Through a Glass Darkly

For now we see through a glass, darkly; but then face to face; now I know in part; but then shall I know even as also I am known.

— I Corinthians 13:12

Si Deus comprehendis non est Deus (If you understand, it is not God you understand)

—St. Augustine

It ain’t what you don’t know that gets you into trouble. It’s what you know for sure that just ain’t so.

—Mark Twain

In a recent podcast, Freakonomics authors Steven D. Levitt and Stephen J. Dubner reveal what they discovered to be the three hardest words for people to say. No, it’s not “I love you.” The three words we find hardest to say are:

“I don’t know.”

Levitt and Dubner describe research in which adults and even children almost always prefer to give an answer—however ill-founded or unsubstantiated—rather than simply say, “I don’t know.”

A similar phenomenon is observed in “eyewitness” accounts of crimes where details provided in sworn testimony ultimately prove to be inaccurate or even non-existent. Likewise, multiple eyewitness accounts disagree substantially when describing the same event.

Thus, a question: If our cognitive reliability is so faulty in earthly things, should we consider a willingness to question assumptions about heavenly things? Is spiritual wisdom defined by absolute certainty, or by a willingness to acknowledge that we know, as Paul would say, only in part?

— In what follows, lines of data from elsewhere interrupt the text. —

import Mathlib.Data.Set.Finite.Lemmas
import Literature.ModelTheory.Quasiminimal.PregeometryStructures
import HarnessLib

/-!
# Partial embeddings and the back-and-forth method in quasiminimal pregeometry structures

J. Kirby, *On quasiminimal excellent classes*, J. Symbolic Logic 75 (2010) 551–564 ("OQMEC"),
§§1–2, and M. Bays, B. Hart, T. Hyttinen, M. Kesälä, J. Kirby, *Quasiminimal structures and
excellence*, Bull. LMS 46 (2014) 155–163, §§2–3, work with **partial embeddings**
`f : H ⇀ H'` — partial maps preserving quantifier-free formulas — and build closed embeddings and
automorphisms out of them by countable back-and-forth arguments driven by the axioms of
quasiminimal pregeometry structures (`ℵ₀`-homogeneity over closed sets, QM5, for the inner
steps; uniqueness of the generic type, QM4, for new independent points).

This file sets up that calculus inside ONE structure `M` (OQMEC §§2–3 and BHHKK §§3–6 work inside
a model and its countable closed subsets), on top of the tree's
`Literature.ModelTheory.Quasiminimal.IsWeaklyQuasiminimalPregeometryStructure` and
`FirstOrder.Language.EqQFType` / `EqQFTypeOver` (file `PregeometryStructures.lean`):

* `IsQFEmbOn L f A` — the total map `f : M → M` restricted to `A ⊆ M` is a partial embedding:
  every finite tuple from `A` has the same quantifier-free type as its image (OQMEC §1, the
  "partial embeddings" of Def. 1.1 and axioms I–II). API: restriction, composition, inverses, unions of directed families,
  the relation with `EqQFTypeOver` (`isQFEmbOn_union_range_iff`), preservation of the closure
  (`IsQFEmbOn.mem_cl_image`, OQMEC axiom I.3 = QM1; inverses via `Function.invFunOn`).
* `exists_map_of_backAndForth` — the abstract countable back-and-forth engine: a relation on
  pairs of finite tuples which can always be extended by a point of `C` on the left and a point
  of `C'` on the right yields a map carrying `C` onto `C'` all of whose finite restrictions are
  covered by related pairs.
* `IsWeaklyQuasiminimalPregeometryStructure.exists_isQFEmbOn_cl_extend` — **closure extension
  over a closed set** (the successor step of OQMEC Thm 2.1, and BHHKK Lemma 3.1's back-and-forth):
  in a weakly quasiminimal pregeometry structure, if `G` is countable and closed (or empty), `f`
  is a partial embedding on `G` with closed image and `qftp(G, t) = qftp(f[G], t')`, then
  `f ∪ (t ↦ t')` extends to a partial embedding of `cl (G ∪ t)` onto `cl (f[G] ∪ t')`.
* `….eqQFTypeOver_snoc_of_notMem_cl` — **generic one-point extension** (QM4 with seeds): under
  the same hypotheses, points `a ∉ cl (G ∪ t)`, `a' ∉ cl (f[G] ∪ t')` may be matched.

The theorems of OQMEC §2 proper (Thm 2.1: closed embeddings along independent families;
Prop. 2.3 = BHHKK Lemma 3.1: types over closed sets are automorphism orbits) are assembled from
these in `CountableModels.lean`.

## Design

Partial maps are total functions `f : M → M` together with the set on which they are meant
(the tree's convention for `EqQFTypeOver H f`); "`f ∪ (t ↦ t')` is a partial embedding" is
`L.EqQFTypeOver G f t t'` (and `IsQFEmbOn L f A ↔ L.EqQFTypeOver A f Fin.elim0 Fin.elim0`,
`isQFEmbOn_iff_eqQFTypeOver_elim0`). The base set `G` is assumed countable (as in the sources:
Kirby's `G` is "empty or closed and countable"); `M` itself is arbitrary. Everything here is
proved; nothing is specific to a countable language.

## References

* J. Kirby, *On quasiminimal excellent classes*, J. Symbolic Logic 75 (2010) 551–564,
  arXiv:0707.4496: §1 (partial embeddings, axioms I–II), Thm 2.1, Prop. 2.3.
* M. Bays, B. Hart, T. Hyttinen, M. Kesälä, J. Kirby, *Quasiminimal structures and excellence*,
  Bull. London Math. Soc. 46 (2014) 155–163, arXiv:1210.2008: Def. 2.1, Lemma 3.1.
-/

noncomputable section
/-!
# Route `BECConjugateDomination`, crux `InfraredMinimumUncertainty` (stmt-AtomisticToContinuum-11784),
# line `fisher-gaussian-density-mode`: the conjugate-proxy ladder (closed rungs and glue)

Supports (does not close) stmt-AtomisticToContinuum-11784. The kernel-checked bookkeeping of the gen-2
skeleton `Cruxes/InfraredMinimumUncertainty/Lines/fisher-gaussian-density-mode.lean`, made importable
(objects and statements from `BECConjugateDominationDefs.lean`, f-sum identity from `…FSum.lean`):

* the exact data-processing rung `J_m(φ) ≤ 4m₂/(N²‖k‖⁴)` for every state, mode and continuous test
  field (`fisherTestV_le_secondMoment`, via the landed pointwise AM–GM `Theorems.BECConjugateDomination.pointwise_amgm`);
* the compositions: FD ∧ FG ⇒ IMU (`imu_of_fisher`, constants `C₁C₂/16`, `min ρ₁ ρ₂`), FD(C) ⇒ DMD(C),
  FS(C) ⇒ FG(4C), SMB ∧ SFC ⇒ FS, DMD ∧ FS ⇒ IMU, DMD ∧ SMB ∧ SFC ⇒ IMU — all concluding the crux
  RESTATED over the named objects (`InfraredMinimumUncertaintyNamed`, `Iff.rfl`-equal to the route decl;
  the route decl itself is concluded by name only in the crux file, once the stubs close);
* the Cramér–Rao rung: `J(−λz) = 4λ − λ²·N S_m` (`fisherTestV_linear`, from the f-sum identity), hence the
  NECESSITY theorems IMU(C₀) ⇒ FD(4C₀+4) (`fisherDomination_of_imu`) and IMU ⇒ DMD
  (`densityMoment_of_imu`), unconditional: both registered/fallback phase-side stubs are genuine waypoints.

Proofs are the crux-plan gen-2 planner's (skeleton §Analytic, §Compositions, §Necessity), landed by the lead.
References: Stam, Inform. Control 2 (1959) 101 (Cramér–Rao / variational Fisher information); Stringari
1995 §2.2 (9)–(11) (the reverse, `n₀`-carrying uncertainty inequality), §2.3 (Feynman/Puff sum rules).
-/

noncomputable section

open MeasureTheory Filter Set Metric
open scoped ENNReal NNReal Topology ComplexConjugate BigOperators

namespace Summit.AtomisticToContinuum.BoseEinsteinCondensation.Cruxes.InfraredMinimumUncertainty.FisherGaussianDensityMode

open Literature.MathematicalPhysics.QuantumManyBody.BoseGas
open Summit.AtomisticToContinuum.BoseEinsteinCondensation.Theses.BECConjugateDomination
  (InfraredMinimumUncertainty)
open Summit.AtomisticToContinuum.BoseEinsteinCondensation.Theorems.CorrectorClosure.Negative
  (sideLength_succ_pos)
open Summit.AtomisticToContinuum.BoseEinsteinCondensation.Theorems.BECConjugateDomination (pointwise_amgm)

/-! ## The exact data-processing rung `J_m(φ) ≤ 4 m₂ / (N² ‖k‖⁴)` -/

section Analytic
import Summits.HubbardSuperconductivity.HubbardSuperconductivity.Theorems.AnisotropyChordTransferFibre3FinXBSym

/-!
# Route `AnisotropyChord` / H0 rotor rung: FIN combined (rows `N₁` + C) certificate at `L = 15` — cell facts, part `dr`

Kernel facts `xbcCellAny 15 (49/50) 20 la lb (c, bn) = true` (via the symmetric-table evaluator `xbcCellAnyW` of `…FinXBSym`: `rw [← xbcCellAnyW_eq]; decide +kernel`, zero data) for 1 λ-cells of the per-`L` cover
(`…FinXCCover.xbcCheck`; cell design: p3 g6 (g5 generator) scratch `xbc_design.py`, mirrors `xb_mirror.py`/`xc_mirror.py`); assembled in `…FinXBCFifteen`.
Prover seat `hubbard-h0-rotor-p3` g5; helper for piece A = stmt-HubbardSuperconductivity-23918 of rung 19089 (`--supports`, helper class).
WHAT THIS IS NOT: nothing here proves superconductivity in the Hubbard model (rotor TARGET as worded stays FALSE, g15 verdict); kernel facts for the FIN certificate of two hypotheses (rows `N₁`, C) of ONE conditional reduction.  Tree imports only; no sorry, no new axioms.
-/

set_option linter.dupNamespace false

namespace Summit.HubbardSuperconductivity.HubbardSuperconductivity.Theorems.AnisotropyChord.Transfer.Fibre3

namespace FinXB

set_option maxHeartbeats 4000000 in
/-- kernel fact: cell 135 at `L = 15` (certified, c = (1/2 : ℚ), b = 22/20). [folklore] -/
theorem xbc15_135 : xbcCellAny 15 (49/50 : ℚ) 20 6903748780821434 7076342500341970 ((1/2 : ℚ), (22 : ℕ)) = true := by
  rw [← xbcCellAnyW_eq]
  decide +kernel

end FinXB

end Summit.HubbardSuperconductivity.HubbardSuperconductivity.Theorems.AnisotropyChord.Transfer.Fibre3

Perhaps such an admission of limited knowledge simply means acknowledging that the things about which one is certain is but a small fraction of a larger, total reality, just as our knowledge of the physical universe is infinitesimally smaller that the actual reality. Some have described our knowledge deficit with this metaphor:

We inhabit an island of knowledge surrounded by a sea of ignorance. As we learn something new, the island grows. But as the island of knowledge grows, so does the boundary between knowledge and ignorance. The more we know, the more we become aware of what we don’t know.

If Paul, of all people, acknowledged the limits to his understanding, perhaps we would do well to follow his example. More than just an act of token humility, acknowledging that we know only “in part” affects everything we do—how we view and judge others; how we perceive ourselves; and most importantly, how we view God.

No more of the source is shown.